Wajah Xiu Huanran mengeras, dia tidak percaya kecuali melihatnya langsung. "Nona muda, karena Anda tahu—lebih baik tunjukkan saja jalannya." Suaranya rendah dengan tatapannya yang tajam, kesabarannya perlahan-lahan habis.


Wanita muda itu bergidik ngeri. Punggungnya terasa berkeringat dingin oleh tatapan tajam Xiu Huanran.


Ia segera mengangguk; "Baiklah, kemari ikuti saya. Tetapi perlu Anda ingat, —saya tidak pernah meminta uang Anda."


Kemudian wanita muda tersebut memperkenalkan dirinya sebagai Bai Weiwei.


Selama beberapa menit yang canggung itulah mereka berjalan menelusuri hutan. Sampai di sebuah aliran air yang jernih, Bai Weiwei berhenti untuk berkata.


"Karena jalan utama menuju Kuil tertutup longsor. Kita hanya bisa menyebrangi dan berjalan menyusuri aliran air untuk menuju puncak. Ini lebih mudah daripada mengikuti kawanan monyet yang memanjat tebing batu."

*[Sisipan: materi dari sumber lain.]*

import Summits.Ventures.LatticeQCDFlow.Scaling.SimulatedTemperingFiniteSampler

/-!
HONEST FRAMING: exact (Metropolis-corrected) sampling algorithms for lattice gauge theory; figures
of merit are autocorrelation/cost numbers at stated couplings and volumes; no continuum-physics
claim.

# SimulatedTemperingLifted — THE LIFTED (NON-REVERSIBLE) SIMULATED-TEMPERING SAMPLER WITH TRANSPORT MAPS IS EXACT:
# CARRYING A DIRECTION `σ ∈ {↑,↓}`, "MOVE ONE LEVEL IN DIRECTION `σ` THROUGH THE MAP BETWEEN THE TWO COUPLINGS WITH THE
# EXACT-WEIGHT METROPOLIS PROBABILITY, ELSE REVERSE `σ`" LEAVES `π(k,x,σ) = μ_k(x)/(2(K+1))` STATIONARY FOR EVERY FAMILY
# OF BIJECTIONS AND EVERY `μ_k`-STATIONARY WITHIN-LEVEL UPDATE, IS NOT REVERSIBLE, AND RISES ONE LEVEL PER STEP — THE
# SCHEME THE "REVERSIBLE OR NOT" CEILINGS OF CHAPTER H ARE FOR (lean-2 GEN-20, ours)

Venture-side (OURS).  Cell `lqcd-flow` (pub-lqcd), unit `pub-lqcd-lean-2-g20`, 2026-08-25.  `LevelSchemeCutCeiling` (mixing
floors with `π` merely stationary), `LevelSchemeBallisticFloor` (order `K` for every scheme rising one level per step) and
`ExchangeSchemeCutMixingFloor` speak of moves that need NOT be reversible; this file puts the standard one into the tree
as an EXACT sampler, with the venture's ingredient built in: the LIFTED Metropolis level move of simulated tempering
(lifting: Diaconis–Holmes–Neal 2000, Turitsyn–Chertkov–Vucelja 2011, the Literature's `SkewDetailedBalance`; tempering:
Sakai–Hukushima, irreversible simulated tempering, 2016) carrying the configuration through TRANSPORT MAPS between
adjacent couplings (`e k : S ≃ S` from level `k` up to `k+1`, its inverse downwards; `e = fun _ => Equiv.refl S` is
plain lifting), in the finite exact-weight setting of `SimulatedTemperingFiniteSampler`: state `Fin (K+1) × (S × Bool)`
(level, configuration, direction; `true` = up), target `π = stFinLaw (stLiftLaw μ)`, `stLiftLaw μ k (x,σ) = μ_k(x)/2`.
THE MOVE `L = stLiftLevel μ e`: from `(k, x, σ)` let `k' = stLiftNext k σ` (`k±1` if it exists) and `φ = stLiftMap e k σ`;
with probability `a = min{1, μ_{k'}(φx)/μ_k(x)}` (`stLiftAcc`; `0` if there is no `k'`) go to `(k', φx, σ)`, otherwise to
`(k, x, ¬σ)`.  THE SAMPLER: `P = t·L + (1−t)·stFinWithin (stLiftWithin M)` (`stLiftWithin M k` moves `x` by `M_k`, keeps `σ`).

## What is proved

* §1 defs + `stLiftLaw_pos`, `sum_stLiftLaw`, `stLiftNext_spec`, `stLiftAcc_mem`,
  **`stLiftLevel_isRowStochastic`**, `stLiftLevel_snd_eq` (the configuration is kept or transported — sector-preserving
  maps keep the sector), **`stLiftLevel_rise_le_one`** (the hypothesis of `LevelSchemeBallisticFloor`),
  `stLiftWithin_isRowStochastic`, `stLiftWithin_isStationary`.
* §2 **`stLiftLevel_isStationary`** — `π` IS STATIONARY FOR `L`, for EVERY family of bijections `e`: the advance flow
  into `(k,y,σ)` (from `(k∓1, φ⁻¹y, σ)`) equals the advance flow out of `(k,y,¬σ)`, both `min{μ_k(y), μ_{k∓1}(φ⁻¹y)}/(2(K+1))`
  (`stLift_balance`), and the reversal supplies the rest — no Jacobian on a finite space, no condition on the maps;
  **`stLiftLevel_not_detailedBalance`** — NOT reversible (`K ≥ 1`); **`stLiftSampler_isStationary`** /
  `stLiftSampler_isRowStochastic` — `P` is an exact sampler for every `μ_k`-stationary `M_k`, `0 ≤ t ≤ 1`.

Reading (no numerics implied): non-reversible level dynamics and learned maps compose into one exact sampler whose level
crosses a flat ladder in `K` moves, not order `K²`; by `LevelSchemeCutCeiling` / `LevelSchemeBallisticFloor` it still cannot
beat the flow across its worst cut nor `(3K−1)/4` steps.  NOT CLAIMED: any mixing-time CEILING (with the Bernoulli clock
the NUMBER of level moves fluctuates diffusively; order `K` in total variation is not asserted); continuous spaces.  Literature grade (cell rule): KNOWN ALGORITHM (lifted
Metropolis / irreversible simulated tempering; map moves as in the cell's `SimulatedTemperingFlowSampler`), NEW TYPING
(exactness of the combination in the finite exact-weight vocabulary); nothing cited as a fact; no new bib keys.
-/

noncomputable section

Bai Weiwei berkata dengan jelas, tersirat suatu sindiran yang di tujukan jelas kepada Xiu Huanran di kalimat dan nada bicaranya.


Xiu Huanran mendengus tetapi dia tidak bisa menahan untuk tidak berkomentar. "Kuil?"


"Ya, Kuil. Lili adalah beruang milik Guru Biyan yang tinggal di puncak gunung." Bai Weiwei menjawab dengan dangkal.


Xiu Huanran terkejut. "Dan, kamu? Bagaimana kamu mengetahui jalan yang hanya sedikit orang lalui ini?"


"Saya?" Bai Weiwei menolehkan wajah dengan tersenyum mengangkat alisnya. Ia terlihat berkilau dengan pancaran polosnya.



"Saya hanya seorang yatim yang di berkati oleh Guru Biyan. Tiga hari sekali saya akan menjadi pengirim sayur juga herbal yang diambil dari desa. Ah, saya juga biasanya memasak untuk Guru atau membersihkan halaman Kuil." Bai Weiwei berkata dengan ceria penuh semangat menceritakan tugas kesehariannya.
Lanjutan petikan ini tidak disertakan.